The introduction of a computer-adapted exam means that, in the near future, an internationally educated nurse could be assessed and ready for licence or registration before immigrating to Canada. And some provinces have worked on programs like this—Saskatchewan and the Philippines, for example—to train them up to the Canadian standard before they get here. We think that’s a great way forward.

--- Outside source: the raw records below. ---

import Summits.QuantumFields.YangMills.Theorems.UnitScaleTiltProp7MassiveColumnPointwiseDecay
import HarnessLib

/-!
# Route `UnitScaleTilt`, crux K1 «MinimiserStabilityRegPr» (stmt-QuantumFields-19200), EX face after S45 — **(L3′b)-VALUE FILE V4g: THE POINTWISE EXPONENTIAL DECAY OF
# `G_a f` FOR A GENERAL ONE-BLOCK SOURCE `f`, K-FREE** — print's (3.42) first entry «|(G′(U)λ)(x)| ≤ B₀e^{−δ₀d(y,y′)}|λ| for x ∈ Δ(y), supp λ ⊂ Δ(y′)» for the LOD line's massive site
# propagator `G_a = (Δ^η_{U₀} + aQ″†Q″)⁻¹` with an ARBITRARY source supported in one block (the chair's V4 ✓p762742 `…MassiveColumnPointwiseDecay` is the COLUMN case `f = Q″†(δ_y ⊗ Y)`;
# px5 g12 LOCATE-hPcol 9923ee3f §3∕§4 and LOCATE-ONEFORM e62c4fbc O2: the `M_u` input of the general-source gradient knit and of the one-form bootstrap)

Cell `ym3-torus` (HUMAN RULING D-0037; rung R3 = SU(2) YM₃ on T³ — NOT d = 4, NOT infinite volume, NOT a mass gap, NOT Clay).  Width seat `ym3-torus-px5` (gen 12).
THEOREMS ONLY (0 `def`, 0 `sorry`); `--supports stmt-QuantumFields-19200 --as helper`; count-neutral.

THE ASSEMBLY is the chair's V4 VERBATIM (weight `W = Π_μ cosh(a·circAbs_μ(x₀ − ·))`, `a := κη`, `κ := min μ ¼`, ✓`rate_window`; data domination `s·λ·W`; the (D-E) bracket per block;
w5's V3 ✓`norm_apply_le_of_kato_member_weighted_of_letter`), with the three column letters replaced by their general-source twins: (D-E) §1 `norm_blockCut_massiveSolution_le`
(px5 g11 ✓`norm_tail_le_of_massive_eq` + px12 ✓`exists_blockDistanceWeight`, the source vanishing off `B(v)` in place of ✓`adjoint_apply_eq_zero_off_block`), (D-P) §1 `norm_equiv_penalty_solution_le`
(V4a ✓`norm_equiv_penalty_apply_le_blockCut` ∘ (D-E)), and the source letter `‖f(x)‖_{W₂} ≤ F_b` on `B(v)`, `0` off it.
WHAT IS PROVED (ns `Summit.QuantumFields.YangMills.Theorems.Prop7MassiveSolutionPointwiseDecay`; LOD letters `hseq hι hT`, `G hAG` VERBATIM).
* §1 ★ `norm_blockCut_massiveSolution_le` — `‖toL2S(𝟙_{B(z)}·(toL2S⁻¹(G f)))‖ ≤ e^{−μ(tdist(z,v) − 3)}·8C_P²·‖f‖` for `f` supported in `B(v)`; ★ `norm_equiv_penalty_solution_le` — `‖(a·T(ι(Q″(G f))))(x)‖_{W₂} ≤
  p_B·e^{−μ(tdist(B x, v) − 3)}·8C_P²·‖f‖`.
* §2 ★★★ `norm_equiv_massiveSolution_apply_le_decay` — for `U₀ ∈ RegPr F n K ε₀` (`10⁷L³ε₀ ≤ 1`), the LOD letters, `a > 0`, `μ > 0` in the Agmon window, EVERY `f` supported in the block
  `B(v)` (`(toL2S⁻¹f)(x) = 0` off `B(v)`) with `‖f(x)‖_{W₂} ≤ F_b`, and every fine `x₀`:
  `‖(G f)(x₀)‖_{W₂} ≤ 14·8e^{3κ}·(F_b + e^{3μ}·p_B·8C_P²‖f‖)·e^{−κ·tdist(B(x₀),v)} + √(3³∕(c₀ℓ³)·8)·√(8e^{3κ+6μ}(2(1+1∕μ))³)·8C_P²‖f‖·e^{−(κ∕2)·tdist(B(x₀),v)}`, `κ = min μ ¼`
  — K-FREE at the pins once `‖f‖ ≤ √(c₀ℓ³)·F_b` (one block) is inserted (`p_B√(c₀ℓ³)`, `√(27∕(c₀ℓ³))·√(c₀ℓ³)` are K-free; cf. V1 ✓`norm_apply_le_of_kato_member_block`).
HYP-SAT (★★OWNER RULING №42): as V4 ✓p762742 — `RegPr` = the member's class; `hseq hι hT hAG` ⟸ ✓`exists_intertwiner_of_regPr`∕✓`inner_adjoint_comp`∕✓`exists_massive_inverse`; the window
`hδ hwin` at slopes `μη`∕`3μ` = routeR-w4 ✓`window_delta`∕`window_win` shape (K-free `μ(am)`); the source letters are data; nothing eventual; conclusion non-vacuous.
HONEST SCOPE.  Composition of landed rows (the chair's assembly re-run); VALUE row of the SITE propagator only — no gradient, no one-form `G = Δ_a⁻¹`; nothing of the ten EX rows, `hT`, `hGF`,
EX `stub_existenceMinimalOrbit` or the crux is proved here; the Yang–Mills mass gap is NOT proved.

References: T. Bałaban, CMP **99** (1985) 389–434 [Balaban1985BackgroundPropagators] (Thm 3.1 (3.42) p.397, (3.24) p.394, (3.49) p.399); CMP **95** (1984) 17–40 [Balaban1984PropagatorsI]
(p.36); J. Dodziuk, V. Mathai, Contemp. Math. **398** (2006) [DodziukMathai2006] (§1).
-/

set_option autoImplicit false

noncomputable section

open scoped BigOperators Matrix.Norms.L2Operator InnerProductSpace ComplexConjugate

namespace Summit.QuantumFields.YangMills.Theorems.Prop7MassiveSolutionPointwiseDecay

open Literature.MathematicalPhysics.QuantumFieldTheory.Balaban1983to89
open T4Continuum BlockAveraging
open BlockAveraging (Idx)
open B7Prop1Explicit (disp)
open B5Eq118OneStroke (iterBlockOf iterBlock mem_iterBlock)
open B10Eq27TorusAxialLog (holT transl)
open B7TransferAnalyticMean (meanCLM)
open B4Sect5Torus (TSite)
open B9SectCLatticeCarrier (shift unshift)
open B4TorusKernel.MultiPeriod (circAbs)
open B9Eq311L2Pairing (WL2)
open B11Eq103H1Complex (SiteL2K)
open B9Eq342CoshWeightSite (weight_site_pos weight_site_centre)
open Summit.QuantumFields.YangMills.Theorems.Prop8Chart (emlIterU)
open Literature.MathematicalPhysics.QuantumFieldTheory.Balaban1983to89.T3ContinuumYM3Torus
open T3SectALandauChart (eta eta_pos bgUnits)
open T3PrintedRegularMinimiser (RegPr)
open T3PrintedRegularOrbits (sites_eq)
open T3LevelShift (siteShift)
open Summit.QuantumFields.YangMills.Theorems.Prop7SectET3Transport (periodsT3 siteEquiv)
open Summit.QuantumFields.YangMills.Theorems.Prop7SectET3HilbertLetters (W₂ frobEquiv toL2S covLapSite toL2S_apply frobEquiv_symm_apply_apply)
open Summit.QuantumFields.YangMills.Theorems.Prop7LaplaceAFlatLetters (norm_sq_toL2S)
open Summit.QuantumFields.YangMills.Theorems.Prop7BlockBumpExtension (sum_eq_sum_iterBlock)
open Summit.QuantumFields.YangMills.Theorems.Prop7BlockDistanceWeights (sum_exp_neg_mul_tdist_coarse_le tdist_coarse_comm tdist_coarse_triangle eta_mul_pow_eq_one exists_blockDistanceWeight)
open Summit.QuantumFields.YangMills.Theorems.Prop7MassivePropagatorTail (norm_tail_le_of_massive_eq)
open Summit.QuantumFields.YangMills.Theorems.Prop7MassiveColumnBlockDecay (norm_equiv_penalty_apply_le_blockCut)
open Summit.QuantumFields.YangMills.Theorems.Prop7MemberCoshWeight (weight_supersolution_member exp_blockDist_le_weight)
open Summit.QuantumFields.YangMills.Theorems.Prop7KatoBootstrapMemberDecay (norm_apply_le_of_kato_member_weighted_of_letter sum_range_three_inv)
open Summit.QuantumFields.YangMills.Theorems.Prop7MassiveColumnPointwiseDecay (rate_window normSq_equiv_eq sum_weighted_normSq_eq_blocks)

variable (F : T3Family) {n K : ℕ} (h : n ≤ K) {c₀ c₁ : ℝ} [Fact (0 < c₀)] [Fact (0 < c₁)]
  {ε₀ : ℝ} (hε₀ : 0 < ε₀) (hε7 : 10 ^ 7 * (F.L : ℝ) ^ 3 * ε₀ ≤ 1)
  (U₀ : GaugeField (F.P K) 0 (Matrix.specialUnitaryGroup (Fin 2) ℂ)) (hreg : RegPr F n K ε₀ U₀)
  (Q'' : SiteL2K ℂ 3 (periodsT3 F K) c₀ W₂ →ₗ[ℂ] (Site (F.P K) (K - n) → Matrix (Fin 2) (Fin 2) ℂ))
  (hseq : ∀ lam : Site (F.P K) 0 → Matrix (Fin 2) (Fin 2) ℂ, ∃ ns : (j : ℕ) → Site (F.P K) j → Matrix (Fin 2) (Fin 2) ℂ, ns 0 = lam ∧
      (∀ (j : ℕ) (y : Site (F.P K) (j + 1)), ns (j + 1) y = ns j (emb y) - meanCLM (Idx (F.P K)) (Matrix (Fin 2) (Fin 2) ℂ) fun i : Idx (F.P K) =>
        ns j (emb y) - ((holT (emlIterU j (bgUnits F K U₀)) (emb y) (stairWord i.2.1 (off i.1)) : (Matrix (Fin 2) (Fin 2) ℂ)ˣ) : Matrix (Fin 2) (Fin 2) ℂ) *
          ns j (transl (emb y) (disp (stairWord i.2.1 (off i.1)))) * (((holT (emlIterU j (bgUnits F K U₀)) (emb y) (stairWord i.2.1 (off i.1)))⁻¹ : (Matrix (Fin 2) (Fin 2) ℂ)ˣ) : Matrix (Fin 2) (Fin 2) ℂ)) ∧
      ns (K - n) = Q'' (toL2S F K c₀ lam))
  (ι : (Site (F.P K) (K - n) → Matrix (Fin 2) (Fin 2) ℂ) →ₗ[ℂ] SiteL2K ℂ 3 (periodsT3 F n) c₁ W₂)
  (hι : ∀ c, ι c = toL2S F n c₁ (fun z => c (siteShift (sites_eq F n K h) z)))
  (T : SiteL2K ℂ 3 (periodsT3 F n) c₁ W₂ →ₗ[ℂ] SiteL2K ℂ 3 (periodsT3 F K) c₀ W₂)
  (hT : ∀ (l : SiteL2K ℂ 3 (periodsT3 F K) c₀ W₂) (f : SiteL2K ℂ 3 (periodsT3 F n) c₁ W₂), ⟪ι (Q'' l), f⟫_ℂ = ⟪l, T f⟫_ℂ)
  {a : ℝ} (ha : 0 < a)

/-! ## §1 (D-E) and (D-P) for a general one-block source -/

include hε₀ hε7 hreg hseq hι hT ha in
/-- ★ **(D-E) THE BLOCK DECAY OF `G_a f` AWAY FROM THE SOURCE BLOCK, GENERAL SOURCE**: for `f` supported in `B(v)` and every coarse `z`,
`‖toL2S(𝟙_{B(z)}·toL2S⁻¹(G f))‖ ≤ e^{−μ(tdist(z,v) − 3)}·8C_P²·‖f‖` — px5 g11's tail ✓`norm_tail_le_of_massive_eq` with px12's block-distance phase centred at `v` (the source vanishes where the phase
does not, BY SUPPORT — no column structure needed). [cite: Balaban1985BackgroundPropagators, Thm 3.1 (3.46) p.398, (3.49) p.399] -/
theorem norm_blockCut_massiveSolution_le
    (G : SiteL2K ℂ 3 (periodsT3 F K) c₀ W₂ →ₗ[ℂ] SiteL2K ℂ 3 (periodsT3 F K) c₀ W₂)
    (hAG : ∀ f, covLapSite F n K c₀ U₀ (G f) + (a : ℂ) • T (ι (Q'' (G f))) = f)
    {μ : ℝ} (hμ : 0 ≤ μ) {δ₁ : ℝ} (hδ₁ : 0 ≤ δ₁)
    (hδ : 3 * ((eta F n K)⁻¹) ^ 2 * (Real.exp (μ * eta F n K) - 1) ^ 2 + a * ((25 / 8) * (c₁ * ((((F.P K).L : ℝ) ^ (F.P K).d) ^ (K - n))⁻¹ / c₀)) * (Real.exp (3 * μ) - 1) ^ 2 ≤ δ₁ ^ 2)
    (hwin : Real.sqrt (max 2 (16 * c₀ * ((F.L : ℝ) ^ (K - n)) ^ 3 / (a * c₁))) * δ₁ ≤ 1 / 10)
    (f : SiteL2K ℂ 3 (periodsT3 F K) c₀ W₂) (v : Site (F.P K) (K - n)) (hfv : ∀ x, iterBlockOf (K - n) x ≠ v → (toL2S F K c₀).symm f x = 0)
    (z : Site (F.P K) (K - n)) :
    ‖toL2S F K c₀ (fun x => if iterBlockOf (K - n) x = z then (toL2S F K c₀).symm (G f) x else 0)‖
      ≤ Real.exp (-(μ * ((Site.tdist z v : ℝ) - 3))) * (8 * Real.sqrt (max 2 (16 * c₀ * ((F.L : ℝ) ^ (K - n)) ^ 3 / (a * c₁))) ^ 2) * ‖f‖ := by
  classical
  obtain ⟨φ, φc, -, hφb, -, hφc, hφy, hφz⟩ := exists_blockDistanceWeight F (n := n) (K := K) h v hμ
  set u : Site (F.P K) 0 → Matrix (Fin 2) (Fin 2) ℂ := (toL2S F K c₀).symm (G f) with hu
  set f' : Site (F.P K) 0 → Matrix (Fin 2) (Fin 2) ℂ := (toL2S F K c₀).symm f with hf'
  have hAu : covLapSite F n K c₀ U₀ (toL2S F K c₀ u) + (a : ℂ) • T (ι (Q'' (toL2S F K c₀ u))) = toL2S F K c₀ f' := by
    rw [hu, hf', LinearEquiv.apply_symm_apply, LinearEquiv.apply_symm_apply]; exact hAG _
  have hφf : ∀ x, f' x ≠ 0 → φ x = 0 := by
    intro x hx
    apply hφy x
    by_contra hne
    exact hx (by rw [hf']; exact hfv x hne)
  set χt : Site (F.P K) 0 → ℝ := fun x => if iterBlockOf (K - n) x = z then 0 else 1 with hχt
  have hχt1 : ∀ x, |1 - χt x| ≤ 1 := by
    intro x; rw [hχt]; dsimp only; split_ifs <;> norm_num
  have hR : ∀ x, χt x ≠ 1 → μ * ((Site.tdist z v : ℝ) - 3) ≤ φ x := by
    intro x hx
    have hxz : iterBlockOf (K - n) x = z := by
      by_contra hne; apply hx; rw [hχt]; dsimp only; rw [if_neg hne]
    exact hφz z x hxz
  have htail := norm_tail_le_of_massive_eq F h hε₀ hε7 U₀ hreg Q'' hseq ι hι T hT ha φ φc (by positivity) hφb hφc hδ₁ hδ hwin χt hχt1 hR u f' hφf hAu
  have hcut : (fun x => (1 - χt x) • u x) = fun x => if iterBlockOf (K - n) x = z then u x else 0 := by
    funext x; rw [hχt]; dsimp only; split_ifs <;> simp
  rw [hcut] at htail
  have hff : toL2S F K c₀ f' = f := by rw [hf', LinearEquiv.apply_symm_apply]
  rw [hff] at htail
  exact htail

include hε₀ hε7 hreg hseq hι hT ha in
/-- ★ **(D-P) THE PENALTY ALONG `G_a f` DECAYS AWAY FROM THE SOURCE BLOCK, GENERAL SOURCE**: V4a's block-local penalty row ✓`norm_equiv_penalty_apply_le_blockCut` at `u := G f`, then (D-E) at the
block of `x`. [cite: Balaban1985BackgroundPropagators, (3.24) p.394, (3.49) p.399] -/
theorem norm_equiv_penalty_solution_le
    (G : SiteL2K ℂ 3 (periodsT3 F K) c₀ W₂ →ₗ[ℂ] SiteL2K ℂ 3 (periodsT3 F K) c₀ W₂)
    (hAG : ∀ f, covLapSite F n K c₀ U₀ (G f) + (a : ℂ) • T (ι (Q'' (G f))) = f)
    {μ : ℝ} (hμ : 0 ≤ μ) {δ₁ : ℝ} (hδ₁ : 0 ≤ δ₁)
    (hδ : 3 * ((eta F n K)⁻¹) ^ 2 * (Real.exp (μ * eta F n K) - 1) ^ 2 + a * ((25 / 8) * (c₁ * ((((F.P K).L : ℝ) ^ (F.P K).d) ^ (K - n))⁻¹ / c₀)) * (Real.exp (3 * μ) - 1) ^ 2 ≤ δ₁ ^ 2)
    (hwin : Real.sqrt (max 2 (16 * c₀ * ((F.L : ℝ) ^ (K - n)) ^ 3 / (a * c₁))) * δ₁ ≤ 1 / 10)
    (f : SiteL2K ℂ 3 (periodsT3 F K) c₀ W₂) (v : Site (F.P K) (K - n)) (hfv : ∀ x, iterBlockOf (K - n) x ≠ v → (toL2S F K c₀).symm f x = 0)
    (x : Site (F.P K) 0) :
    ‖WL2.equiv ℂ _ W₂ ((a : ℂ) • T (ι (Q'' (G f)))) (siteEquiv F K x)‖
      ≤ a * ((5 / 4) * Real.sqrt (2 * c₁) * ((((F.P K).L : ℝ) ^ (F.P K).d) ^ (K - n))⁻¹ / c₀) *
          Real.sqrt ((25 / 8) * (c₁ * ((((F.P K).L : ℝ) ^ (F.P K).d) ^ (K - n))⁻¹ / c₀)) *
          (Real.exp (-(μ * ((Site.tdist (iterBlockOf (K - n) x) v : ℝ) - 3))) * (8 * Real.sqrt (max 2 (16 * c₀ * ((F.L : ℝ) ^ (K - n)) ^ 3 / (a * c₁))) ^ 2) * ‖f‖) := by
  have h1 := norm_equiv_penalty_apply_le_blockCut F h hε₀ hε7 U₀ hreg Q'' hseq ι hι T hT ha (G f) x
  have h2 := norm_blockCut_massiveSolution_le F h hε₀ hε7 U₀ hreg Q'' hseq ι hι T hT ha G hAG hμ hδ₁ hδ hwin f v hfv (iterBlockOf (K - n) x)
  have hA0 : 0 ≤ a * ((5 / 4) * Real.sqrt (2 * c₁) * ((((F.P K).L : ℝ) ^ (F.P K).d) ^ (K - n))⁻¹ / c₀) *
      Real.sqrt ((25 / 8) * (c₁ * ((((F.P K).L : ℝ) ^ (F.P K).d) ^ (K - n))⁻¹ / c₀)) := by
    have := (F.P K).L_pos; have : (0:ℝ) < c₀ := Fact.out; positivity
  exact h1.trans (mul_le_mul_of_nonneg_left h2 hA0)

So all of these projects will help to address labour shortages while improving access to health care for Canadians, and I am really excited about the potential. I want to thank all three of our partners for the good work that they are committed to doing. As I say, you know, if there was a real simple solution to these challenges, it would have been found a long time ago. A lot of this is very detailed work—grinding—because we don’t want to lower the Canadian standard. That’s one thing I always say. This is not about guaranteeing all foreign-trained professionals a yes on their credential application. We don’t know until we assess them what their standards are relevant to the Canadian standard. We’re not looking to diminish that. What we’re looking to do is give people a fairly clear pathway with an answer in a reasonable amount of time, with mobility across Canada—as much as possible, harmonized and common standards. It only makes sense.
So thank you again to our three organizations that will be receiving this funding, and we are confident that you will deliver.